Les yeux de Nadezhda semblaient vides à présent, elle semblait raconter l’histoire de quelqu’un d’autre.

— Il fut attaqué ! l’interrompit Elisaveta. Et je parie que l’Empire n’a envoyé personne vous sauver. Tu as survécu avec d’autres, mais vous n’aviez plus les moyens de survivre et tu…

Elle n’osa pas finir son récit, c’était trop pour elle.

— C’est exactement ça. Tu n’es pas devin pour rien. Fufufu ! Plaisanta Nadezhda avec un sourire forcé. Oui, nous avons dû survivre dans une cave obscure, sous les décombres.
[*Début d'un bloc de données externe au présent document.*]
set_option maxHeartbeats 400000 in -- RN-23 (7)(b): heavy declaration budgeted at source (lake build ≈ 10 % hungrier than the gate)
/-- **THE ENERGY ERROR OF ONE OMF2 STEP IS SECOND ORDER, EXPLICITLY.**  If `a ↦ S(e_δ(a)·W)` is differentiable at `0`
for every `W`, `‖D(W)_l‖ ≤ D_max` and `‖D(W) − D(W')‖ ≤ K‖coeConfig W − coeConfig W'‖` (`D = (fun (W : ι → Matrix.specialUnitaryGroup (Fin 2) ℂ) (l : ι) => WithLp.toLp 2 (fun i : Fin 3 => fderiv ℝ (fun a : ι → EuclideanSpace ℝ (Fin 3) => S (su2ExpDrift δ a * W)) 0 (Pi.single l (EuclideanSpace.single i (1 : ℝ)))))`), then for the
consistent kicks `g₁ = −(λ/κ)D`, `g₂ = −((1−2λ)/κ)D` (`κ > 0`), with `γ = (|λ| + |1−2λ|)·D_max/κ`, `P = ‖p‖ + γ`,
`Σ = Σ_l‖p_l‖ + |ι|γ`:
`|H(q₂,p₃) − H(q,p)| ≤ K|δ|·P·((8|1−2λ| + 16|λ| + 8)·Σ + 32λ²|ι|D_max/κ)`. -/
theorem abs_su2Omf2_energy_error_le (S : (ι → Matrix.specialUnitaryGroup (Fin 2) ℂ) → ℝ) (δ κ lam : ℝ) (hκ : 0 < κ)
    (hd : ∀ W : ι → Matrix.specialUnitaryGroup (Fin 2) ℂ,
      DifferentiableAt ℝ (fun a : ι → EuclideanSpace ℝ (Fin 3) => S (su2ExpDrift δ a * W)) 0)
    {Dmax K : ℝ} (hD0 : 0 ≤ Dmax) (hK0 : 0 ≤ K)
    (hDb : ∀ (W : ι → Matrix.specialUnitaryGroup (Fin 2) ℂ) (l : ι), ‖(fun (W : ι → Matrix.specialUnitaryGroup (Fin 2) ℂ) (l : ι) => WithLp.toLp 2 (fun i : Fin 3 => fderiv ℝ (fun a : ι → EuclideanSpace ℝ (Fin 3) => S (su2ExpDrift δ a * W)) 0 (Pi.single l (EuclideanSpace.single i (1 : ℝ))))) W l‖ ≤ Dmax)
    (hDK : ∀ W W' : ι → Matrix.specialUnitaryGroup (Fin 2) ℂ, ‖(fun (W : ι → Matrix.specialUnitaryGroup (Fin 2) ℂ) (l : ι) => WithLp.toLp 2 (fun i : Fin 3 => fderiv ℝ (fun a : ι → EuclideanSpace ℝ (Fin 3) => S (su2ExpDrift δ a * W)) 0 (Pi.single l (EuclideanSpace.single i (1 : ℝ))))) W - (fun (W : ι → Matrix.specialUnitaryGroup (Fin 2) ℂ) (l : ι) => WithLp.toLp 2 (fun i : Fin 3 => fderiv ℝ (fun a : ι → EuclideanSpace ℝ (Fin 3) => S (su2ExpDrift δ a * W)) 0 (Pi.single l (EuclideanSpace.single i (1 : ℝ))))) W'‖ ≤ K * ‖coeConfig W - coeConfig W'‖)
    (q : ι → Matrix.specialUnitaryGroup (Fin 2) ℂ) (p : ι → EuclideanSpace ℝ (Fin 3)) :
    |(S (su2ExpDrift δ ((p + (fun (W : ι → Matrix.specialUnitaryGroup (Fin 2) ℂ) (l : ι) => -(lam / κ) • (fun (W : ι → Matrix.specialUnitaryGroup (Fin 2) ℂ) (l : ι) => WithLp.toLp 2 (fun i : Fin 3 => fderiv ℝ (fun a : ι → EuclideanSpace ℝ (Fin 3) => S (su2ExpDrift δ a * W)) 0 (Pi.single l (EuclideanSpace.single i (1 : ℝ))))) W l) q) + (fun (W : ι → Matrix.specialUnitaryGroup (Fin 2) ℂ) (l : ι) => -((1 - 2 * lam) / κ) • (fun (W : ι → Matrix.specialUnitaryGroup (Fin 2) ℂ) (l : ι) => WithLp.toLp 2 (fun i : Fin 3 => fderiv ℝ (fun a : ι → EuclideanSpace ℝ (Fin 3) => S (su2ExpDrift δ a * W)) 0 (Pi.single l (EuclideanSpace.single i (1 : ℝ))))) W l) (su2ExpDrift δ (p + (fun (W : ι → Matrix.specialUnitaryGroup (Fin 2) ℂ) (l : ι) => -(lam / κ) • (fun (W : ι → Matrix.specialUnitaryGroup (Fin 2) ℂ) (l : ι) => WithLp.toLp 2 (fun i : Fin 3 => fderiv ℝ (fun a : ι → EuclideanSpace ℝ (Fin 3) => S (su2ExpDrift δ a * W)) 0 (Pi.single l (EuclideanSpace.single i (1 : ℝ))))) W l) q) * q)) *
          (su2ExpDrift δ (p + (fun (W : ι → Matrix.specialUnitaryGroup (Fin 2) ℂ) (l : ι) => -(lam / κ) • (fun (W : ι → Matrix.specialUnitaryGroup (Fin 2) ℂ) (l : ι) => WithLp.toLp 2 (fun i : Fin 3 => fderiv ℝ (fun a : ι → EuclideanSpace ℝ (Fin 3) => S (su2ExpDrift δ a * W)) 0 (Pi.single l (EuclideanSpace.single i (1 : ℝ))))) W l) q) * q)) +
        su2Kinetic κ (((p + (fun (W : ι → Matrix.specialUnitaryGroup (Fin 2) ℂ) (l : ι) => -(lam / κ) • (fun (W : ι → Matrix.specialUnitaryGroup (Fin 2) ℂ) (l : ι) => WithLp.toLp 2 (fun i : Fin 3 => fderiv ℝ (fun a : ι → EuclideanSpace ℝ (Fin 3) => S (su2ExpDrift δ a * W)) 0 (Pi.single l (EuclideanSpace.single i (1 : ℝ))))) W l) q) + (fun (W : ι → Matrix.specialUnitaryGroup (Fin 2) ℂ) (l : ι) => -((1 - 2 * lam) / κ) • (fun (W : ι → Matrix.specialUnitaryGroup (Fin 2) ℂ) (l : ι) => WithLp.toLp 2 (fun i : Fin 3 => fderiv ℝ (fun a : ι → EuclideanSpace ℝ (Fin 3) => S (su2ExpDrift δ a * W)) 0 (Pi.single l (EuclideanSpace.single i (1 : ℝ))))) W l) (su2ExpDrift δ (p + (fun (W : ι → Matrix.specialUnitaryGroup (Fin 2) ℂ) (l : ι) => -(lam / κ) • (fun (W : ι → Matrix.specialUnitaryGroup (Fin 2) ℂ) (l : ι) => WithLp.toLp 2 (fun i : Fin 3 => fderiv ℝ (fun a : ι → EuclideanSpace ℝ (Fin 3) => S (su2ExpDrift δ a * W)) 0 (Pi.single l (EuclideanSpace.single i (1 : ℝ))))) W l) q) * q)) +
          (fun (W : ι → Matrix.specialUnitaryGroup (Fin 2) ℂ) (l : ι) => -(lam / κ) • (fun (W : ι → Matrix.specialUnitaryGroup (Fin 2) ℂ) (l : ι) => WithLp.toLp 2 (fun i : Fin 3 => fderiv ℝ (fun a : ι → EuclideanSpace ℝ (Fin 3) => S (su2ExpDrift δ a * W)) 0 (Pi.single l (EuclideanSpace.single i (1 : ℝ))))) W l) (su2ExpDrift δ ((p + (fun (W : ι → Matrix.specialUnitaryGroup (Fin 2) ℂ) (l : ι) => -(lam / κ) • (fun (W : ι → Matrix.specialUnitaryGroup (Fin 2) ℂ) (l : ι) => WithLp.toLp 2 (fun i : Fin 3 => fderiv ℝ (fun a : ι → EuclideanSpace ℝ (Fin 3) => S (su2ExpDrift δ a * W)) 0 (Pi.single l (EuclideanSpace.single i (1 : ℝ))))) W l) q) + (fun (W : ι → Matrix.specialUnitaryGroup (Fin 2) ℂ) (l : ι) => -((1 - 2 * lam) / κ) • (fun (W : ι → Matrix.specialUnitaryGroup (Fin 2) ℂ) (l : ι) => WithLp.toLp 2 (fun i : Fin 3 => fderiv ℝ (fun a : ι → EuclideanSpace ℝ (Fin 3) => S (su2ExpDrift δ a * W)) 0 (Pi.single l (EuclideanSpace.single i (1 : ℝ))))) W l) (su2ExpDrift δ (p + (fun (W : ι → Matrix.specialUnitaryGroup (Fin 2) ℂ) (l : ι) => -(lam / κ) • (fun (W : ι → Matrix.specialUnitaryGroup (Fin 2) ℂ) (l : ι) => WithLp.toLp 2 (fun i : Fin 3 => fderiv ℝ (fun a : ι → EuclideanSpace ℝ (Fin 3) => S (su2ExpDrift δ a * W)) 0 (Pi.single l (EuclideanSpace.single i (1 : ℝ))))) W l) q) * q)) *
            (su2ExpDrift δ (p + (fun (W : ι → Matrix.specialUnitaryGroup (Fin 2) ℂ) (l : ι) => -(lam / κ) • (fun (W : ι → Matrix.specialUnitaryGroup (Fin 2) ℂ) (l : ι) => WithLp.toLp 2 (fun i : Fin 3 => fderiv ℝ (fun a : ι → EuclideanSpace ℝ (Fin 3) => S (su2ExpDrift δ a * W)) 0 (Pi.single l (EuclideanSpace.single i (1 : ℝ))))) W l) q) * q)))) -
      (S q + su2Kinetic κ p)| ≤
      K * |δ| * (‖p‖ + (|lam| + |1 - 2 * lam|) * (Dmax / κ)) *
        ((8 * |1 - 2 * lam| + 16 * |lam| + 8) * (∑ l, ‖p l‖ + Fintype.card ι * ((|lam| + |1 - 2 * lam|) * (Dmax / κ))) +
          32 * lam ^ 2 * (Fintype.card ι * Dmax / κ)) := by
  have hid := su2Omf2_energy_identity S δ κ lam hκ.ne' q p
  simp only at hid
  rw [hid]
  set D := (fun (W : ι → Matrix.specialUnitaryGroup (Fin 2) ℂ) (l : ι) => WithLp.toLp 2 (fun i : Fin 3 => fderiv ℝ (fun a : ι → EuclideanSpace ℝ (Fin 3) => S (su2ExpDrift δ a * W)) 0 (Pi.single l (EuclideanSpace.single i (1 : ℝ))))) with hD
  set g₁ := (fun (W : ι → Matrix.specialUnitaryGroup (Fin 2) ℂ) (l : ι) => -(lam / κ) • (fun (W : ι → Matrix.specialUnitaryGroup (Fin 2) ℂ) (l : ι) => WithLp.toLp 2 (fun i : Fin 3 => fderiv ℝ (fun a : ι → EuclideanSpace ℝ (Fin 3) => S (su2ExpDrift δ a * W)) 0 (Pi.single l (EuclideanSpace.single i (1 : ℝ))))) W l) with hg₁
  set g₂ := (fun (W : ι → Matrix.specialUnitaryGroup (Fin 2) ℂ) (l : ι) => -((1 - 2 * lam) / κ) • (fun (W : ι → Matrix.specialUnitaryGroup (Fin 2) ℂ) (l : ι) => WithLp.toLp 2 (fun i : Fin 3 => fderiv ℝ (fun a : ι → EuclideanSpace ℝ (Fin 3) => S (su2ExpDrift δ a * W)) 0 (Pi.single l (EuclideanSpace.single i (1 : ℝ))))) W l) with hg₂
  set p₁ := p + g₁ q with hp₁
  set q₁ := su2ExpDrift δ p₁ * q with hq₁
  set p₂ := p₁ + g₂ q₁ with hp₂
  set q₂ := su2ExpDrift δ p₂ * q₁ with hq₂
  set γ : ℝ := (|lam| + |1 - 2 * lam|) * (Dmax / κ) with hγ
  set P : ℝ := ‖p‖ + γ with hP
  set Sg : ℝ := ∑ l, ‖p l‖ + Fintype.card ι * γ with hSgdef
  have hγ0 : 0 ≤ γ := by rw [hγ]; positivity
  -- kicks are small
  have hk₁ : ∀ W, ‖g₁ W‖ ≤ |lam| * (Dmax / κ) := fun W => by rw [hg₁]; exact norm_su2FracKick_le S δ κ lam hκ hD0 hDb W
  have hk₂ : ∀ W, ‖g₂ W‖ ≤ |1 - 2 * lam| * (Dmax / κ) := fun W => by rw [hg₂]; exact norm_su2FracKick_le S δ κ (1 - 2 * lam) hκ hD0 hDb W
  have hk₁l : ∀ W l, ‖g₁ W l‖ ≤ |lam| * (Dmax / κ) := fun W l => by rw [hg₁]; exact norm_su2FracKick_apply_le S δ κ lam hκ hDb W l
  have hk₂l : ∀ W l, ‖g₂ W l‖ ≤ |1 - 2 * lam| * (Dmax / κ) := fun W l => by rw [hg₂]; exact norm_su2FracKick_apply_le S δ κ (1 - 2 * lam) hκ hDb W l
  -- the momenta along the step are bounded by P, their link sums by Sg
  have hP₁ : ‖p₁‖ ≤ P := by
    rw [hP, hp₁, hγ]
    calc ‖p + g₁ q‖ ≤ ‖p‖ + ‖g₁ q‖ := norm_add_le _ _
      _ ≤ ‖p‖ + |lam| * (Dmax / κ) := add_le_add le_rfl (hk₁ q)
      _ ≤ ‖p‖ + (|lam| + |1 - 2 * lam|) * (Dmax / κ) := by nlinarith [abs_nonneg (1 - 2 * lam), div_nonneg hD0 hκ.le]
  have hP₂ : ‖p₂‖ ≤ P := by
    rw [hP, hp₂, hp₁, hγ]
    calc ‖p + g₁ q + g₂ q₁‖ ≤ ‖p‖ + ‖g₁ q‖ + ‖g₂ q₁‖ := (norm_add_le _ _).trans (add_le_add (norm_add_le _ _) le_rfl)
      _ ≤ ‖p‖ + |lam| * (Dmax / κ) + |1 - 2 * lam| * (Dmax / κ) := add_le_add (add_le_add le_rfl (hk₁ q)) (hk₂ q₁)
      _ = ‖p‖ + (|lam| + |1 - 2 * lam|) * (Dmax / κ) := by ring
  have hS1 : ∑ l, ‖p₁ l‖ ≤ Sg := by
    rw [hSgdef, hp₁, hγ]
    calc ∑ l, ‖(p + g₁ q) l‖ ≤ ∑ l, (‖p l‖ + |lam| * (Dmax / κ)) :=
          Finset.sum_le_sum fun l _ => by rw [Pi.add_apply]; exact (norm_add_le _ _).trans (add_le_add le_rfl (hk₁l q l))
      _ = ∑ l, ‖p l‖ + Fintype.card ι * (|lam| * (Dmax / κ)) := by
          rw [Finset.sum_add_distrib, Finset.sum_const, Finset.card_univ, nsmul_eq_mul]
      _ ≤ ∑ l, ‖p l‖ + Fintype.card ι * ((|lam| + |1 - 2 * lam|) * (Dmax / κ)) := by
          gcongr; nlinarith [abs_nonneg (1 - 2 * lam), div_nonneg hD0 hκ.le]
  have hS2 : ∑ l, ‖p₂ l‖ ≤ Sg := by
    rw [hSgdef, hp₂, hp₁, hγ]
    calc ∑ l, ‖(p + g₁ q + g₂ q₁) l‖ ≤ ∑ l, (‖p l‖ + |lam| * (Dmax / κ) + |1 - 2 * lam| * (Dmax / κ)) :=
          Finset.sum_le_sum fun l _ => by
            rw [Pi.add_apply, Pi.add_apply]
            exact (norm_add_le _ _).trans (add_le_add ((norm_add_le _ _).trans (add_le_add le_rfl (hk₁l q l))) (hk₂l q₁ l))
      _ = ∑ l, ‖p l‖ + Fintype.card ι * ((|lam| + |1 - 2 * lam|) * (Dmax / κ)) := by
          rw [Finset.sum_add_distrib, Finset.sum_add_distrib, Finset.sum_const, Finset.sum_const, Finset.card_univ, nsmul_eq_mul,
            nsmul_eq_mul]; ring
  have hP0 : 0 ≤ P := by rw [hP]; positivity
  have hSg0 : 0 ≤ Sg := by rw [hSgdef]; positivity
  -- the two drifts move the field by at most 8|δ|‖p₁‖ and 8|δ|‖p₂‖
  have hdist₁ : ‖coeConfig q - coeConfig q₁‖ ≤ 8 * |δ| * ‖p₁‖ := by
    have h := norm_coeConfig_su2ExpDrift_sub_le δ q p₁ 0 1
    rw [zero_smul, su2ExpDrift_zero, one_mul, one_smul, zero_sub, abs_neg, abs_one, mul_one] at h
    exact h
  have hdist₂ : ‖coeConfig q₁ - coeConfig q₂‖ ≤ 8 * |δ| * ‖p₂‖ := by
    have h := norm_coeConfig_su2ExpDrift_sub_le δ q₁ p₂ 0 1
    rw [zero_smul, su2ExpDrift_zero, one_mul, one_smul, zero_sub, abs_neg, abs_one, mul_one] at h
    exact h
  have hD01 : ∀ l, ‖D q l - D q₁ l‖ ≤ K * (8 * |δ| * P) := fun l =>
    ((norm_le_pi_norm (D q - D q₁) l).trans (hDK q q₁)).trans
      (mul_le_mul_of_nonneg_left (hdist₁.trans (by gcongr)) hK0)
  have hD12 : ∀ l, ‖D q₁ l - D q₂ l‖ ≤ K * (8 * |δ| * P) := fun l =>
    ((norm_le_pi_norm (D q₁ - D q₂) l).trans (hDK q₁ q₂)).trans
      (mul_le_mul_of_nonneg_left (hdist₂.trans (by gcongr)) hK0)
  have hD02 : ∀ l, ‖D q₂ l - D q l‖ ≤ K * (16 * |δ| * P) := by
    intro l
    calc ‖D q₂ l - D q l‖ ≤ ‖D q₂ l - D q₁ l‖ + ‖D q₁ l - D q l‖ := norm_sub_le_norm_sub_add_norm_sub _ _ _
      _ ≤ K * (8 * |δ| * P) + K * (8 * |δ| * P) := by
          have e1 : ‖D q₂ l - D q₁ l‖ = ‖D q₁ l - D q₂ l‖ := norm_sub_rev (D q₂ l) (D q₁ l)
          have e2 : ‖D q₁ l - D q l‖ = ‖D q l - D q₁ l‖ := norm_sub_rev (D q₁ l) (D q l)
          rw [e1, e2]; exact add_le_add (hD12 l) (hD01 l)
      _ = K * (16 * |δ| * P) := by ring
  -- term 1
  have h1 : |(1 - 2 * lam) * ∑ l, ⟪p₁ l, D q l - D q₁ l⟫_ℝ| ≤ |1 - 2 * lam| * (8 * K * |δ| * P * Sg) := by
    rw [abs_mul]
    refine mul_le_mul_of_nonneg_left ?_ (abs_nonneg _)
    refine (Finset.abs_sum_le_sum_abs _ _).trans ?_
    calc ∑ l, |⟪p₁ l, D q l - D q₁ l⟫_ℝ| ≤ ∑ l, ‖p₁ l‖ * (K * (8 * |δ| * P)) :=
          Finset.sum_le_sum fun l _ => (abs_real_inner_le_norm _ _).trans (mul_le_mul_of_nonneg_left (hD01 l) (norm_nonneg _))
      _ = (∑ l, ‖p₁ l‖) * (K * (8 * |δ| * P)) := by rw [Finset.sum_mul]
      _ ≤ Sg * (K * (8 * |δ| * P)) := by gcongr
      _ = 8 * K * |δ| * P * Sg := by ring
  -- term 2
  have h2 : |2 * lam * ∑ l, ⟪p₂ l, D q₁ l - D q₂ l⟫_ℝ| ≤ 2 * |lam| * (8 * K * |δ| * P * Sg) := by
    rw [abs_mul, abs_mul, abs_two]
    refine mul_le_mul_of_nonneg_left ?_ (by positivity)
    refine (Finset.abs_sum_le_sum_abs _ _).trans ?_
    calc ∑ l, |⟪p₂ l, D q₁ l - D q₂ l⟫_ℝ| ≤ ∑ l, ‖p₂ l‖ * (K * (8 * |δ| * P)) :=
          Finset.sum_le_sum fun l _ => (abs_real_inner_le_norm _ _).trans (mul_le_mul_of_nonneg_left (hD12 l) (norm_nonneg _))
      _ = (∑ l, ‖p₂ l‖) * (K * (8 * |δ| * P)) := by rw [Finset.sum_mul]
      _ ≤ Sg * (K * (8 * |δ| * P)) := by gcongr
      _ = 8 * K * |δ| * P * Sg := by ring
  -- term 3
  have h3 : |lam ^ 2 / κ * ∑ l, (‖D q₂ l‖ ^ 2 - ‖D q l‖ ^ 2)| ≤ lam ^ 2 / κ * (Fintype.card ι * (K * (16 * |δ| * P) * (2 * Dmax))) := by
    rw [abs_mul, abs_of_nonneg (by positivity : (0 : ℝ) ≤ lam ^ 2 / κ)]
    refine mul_le_mul_of_nonneg_left ?_ (by positivity)
    refine (Finset.abs_sum_le_sum_abs _ _).trans ?_
    calc ∑ l, |‖D q₂ l‖ ^ 2 - ‖D q l‖ ^ 2| ≤ ∑ _l : ι, K * (16 * |δ| * P) * (2 * Dmax) := by
          refine Finset.sum_le_sum fun l _ => ?_
          rw [sq_sub_sq, abs_mul]
          have hs : |‖D q₂ l‖ + ‖D q l‖| ≤ 2 * Dmax := by
            rw [abs_of_nonneg (by positivity)]; linarith [hDb q₂ l, hDb q l]
          have hd : |‖D q₂ l‖ - ‖D q l‖| ≤ K * (16 * |δ| * P) := (abs_norm_sub_norm_le _ _).trans (hD02 l)
          calc |‖D q₂ l‖ + ‖D q l‖| * |‖D q₂ l‖ - ‖D q l‖| ≤ (2 * Dmax) * (K * (16 * |δ| * P)) :=
              mul_le_mul hs hd (abs_nonneg _) (by positivity)
            _ = K * (16 * |δ| * P) * (2 * Dmax) := by ring
      _ = Fintype.card ι * (K * (16 * |δ| * P) * (2 * Dmax)) := by
          rw [Finset.sum_const, Finset.card_univ, nsmul_eq_mul]
  -- the two Taylor remainders
  have h4 : |S q₁ - S q - ∑ l, ⟪D q l, p₁ l⟫_ℝ| ≤ 4 * |δ| * K * P * Sg := by
    have h := abs_action_su2ExpDrift_sub_linear_le S δ hd hK0 hDK q p₁
    have hm : 4 * |δ| * K * ‖p₁‖ * ∑ l, ‖p₁ l‖ ≤ 4 * |δ| * K * P * Sg :=
      mul_le_mul (mul_le_mul_of_nonneg_left hP₁ (by positivity)) hS1
        (Finset.sum_nonneg fun l _ => norm_nonneg _) (by positivity)
    exact h.trans hm
  have h5 : |S q₂ - S q₁ - ∑ l, ⟪D q₁ l, p₂ l⟫_ℝ| ≤ 4 * |δ| * K * P * Sg := by
    have h := abs_action_su2ExpDrift_sub_linear_le S δ hd hK0 hDK q₁ p₂
    have hm : 4 * |δ| * K * ‖p₂‖ * ∑ l, ‖p₂ l‖ ≤ 4 * |δ| * K * P * Sg :=
      mul_le_mul (mul_le_mul_of_nonneg_left hP₂ (by positivity)) hS2
        (Finset.sum_nonneg fun l _ => norm_nonneg _) (by positivity)
    exact h.trans hm
  -- assemble
  have hsum := abs_add_le
    ((1 - 2 * lam) * ∑ l, ⟪p₁ l, D q l - D q₁ l⟫_ℝ + 2 * lam * ∑ l, ⟪p₂ l, D q₁ l - D q₂ l⟫_ℝ +
      lam ^ 2 / κ * ∑ l, (‖D q₂ l‖ ^ 2 - ‖D q l‖ ^ 2))
    ((S q₁ - S q - ∑ l, ⟪D q l, p₁ l⟫_ℝ) + (S q₂ - S q₁ - ∑ l, ⟪D q₁ l, p₂ l⟫_ℝ))
  have hA := abs_add_three ((1 - 2 * lam) * ∑ l, ⟪p₁ l, D q l - D q₁ l⟫_ℝ) (2 * lam * ∑ l, ⟪p₂ l, D q₁ l - D q₂ l⟫_ℝ)
    (lam ^ 2 / κ * ∑ l, (‖D q₂ l‖ ^ 2 - ‖D q l‖ ^ 2))
  have hB := abs_add_le (S q₁ - S q - ∑ l, ⟪D q l, p₁ l⟫_ℝ) (S q₂ - S q₁ - ∑ l, ⟪D q₁ l, p₂ l⟫_ℝ)
  have htot : (|1 - 2 * lam| * (8 * K * |δ| * P * Sg)) + 2 * |lam| * (8 * K * |δ| * P * Sg) +
      lam ^ 2 / κ * (Fintype.card ι * (K * (16 * |δ| * P) * (2 * Dmax))) + (4 * |δ| * K * P * Sg + 4 * |δ| * K * P * Sg) =
      K * |δ| * P * ((8 * |1 - 2 * lam| + 16 * |lam| + 8) * Sg + 32 * lam ^ 2 * (Fintype.card ι * Dmax / κ)) := by
    field_simp
    ring
  linarith [hsum, hA, hB, h1, h2, h3, h4, h5, htot]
Nous pouvions sortir, mais les monstres rôdaient dehors. Si les récoltes avaient été bonnes cette année-là, nous aurions pu éviter cette conclusion puisque cette cave servait normalement de cellier. Mais après quelques jours, les réserves de nourriture vinrent à manquer.

Plus personne n’osait l’interrompre.

Même si tout autour les flammes et les explosions ravageaient la ville, le bruit n’entrait pas à l’intérieur du dôme où elles se trouvaient.

— Par chance, si tant est qu’on puisse l’appeler ainsi, nous n’avons pas eu de problèmes d’eau. Avec l’écroulement du bâtiment au-dessus de nous, une gouttière et quelques autres morceaux de bâtiment laissaient entrer la pluie, mais la nourriture manqua rapidement. Comme toujours dans ces cas-là, personne ne voulait se résoudre au pire, tout le monde luttait contre son ventre et ses instincts. Mais finalement les plus faibles d’entre nous tombèrent et la question déchira les survivants. Plus personne n’avait confiance en personne. Ceux qui avaient refusé savaient qu’ils seraient les prochains à être mangés, à leur mort. Tandis que ceux qui avaient accepté les cadavres survécurent dans la honte et le regret.

Les trois filles étaient pendues à ses lèvres, leurs gorges s’étaient serrées et leurs cœurs lourds.

— La suite de l’histoire est toute simple, j’ai fait partie du second groupe. Lorsque l’Empire a envoyé finalement quelqu’un pour venir voir, non pas nous secourir, il nous pensait morts depuis bien longtemps. Verochka m’a sauvée des décombres avec deux trois autres villageois. Elle m’a avoué que la mission était simplement d’éradiquer la menace et de récupérer les réserves de charbon, elle ne pensait pas trouver des survivants.

— Que sont devenus les deux autres ? demanda Anna. C’était tes parents ?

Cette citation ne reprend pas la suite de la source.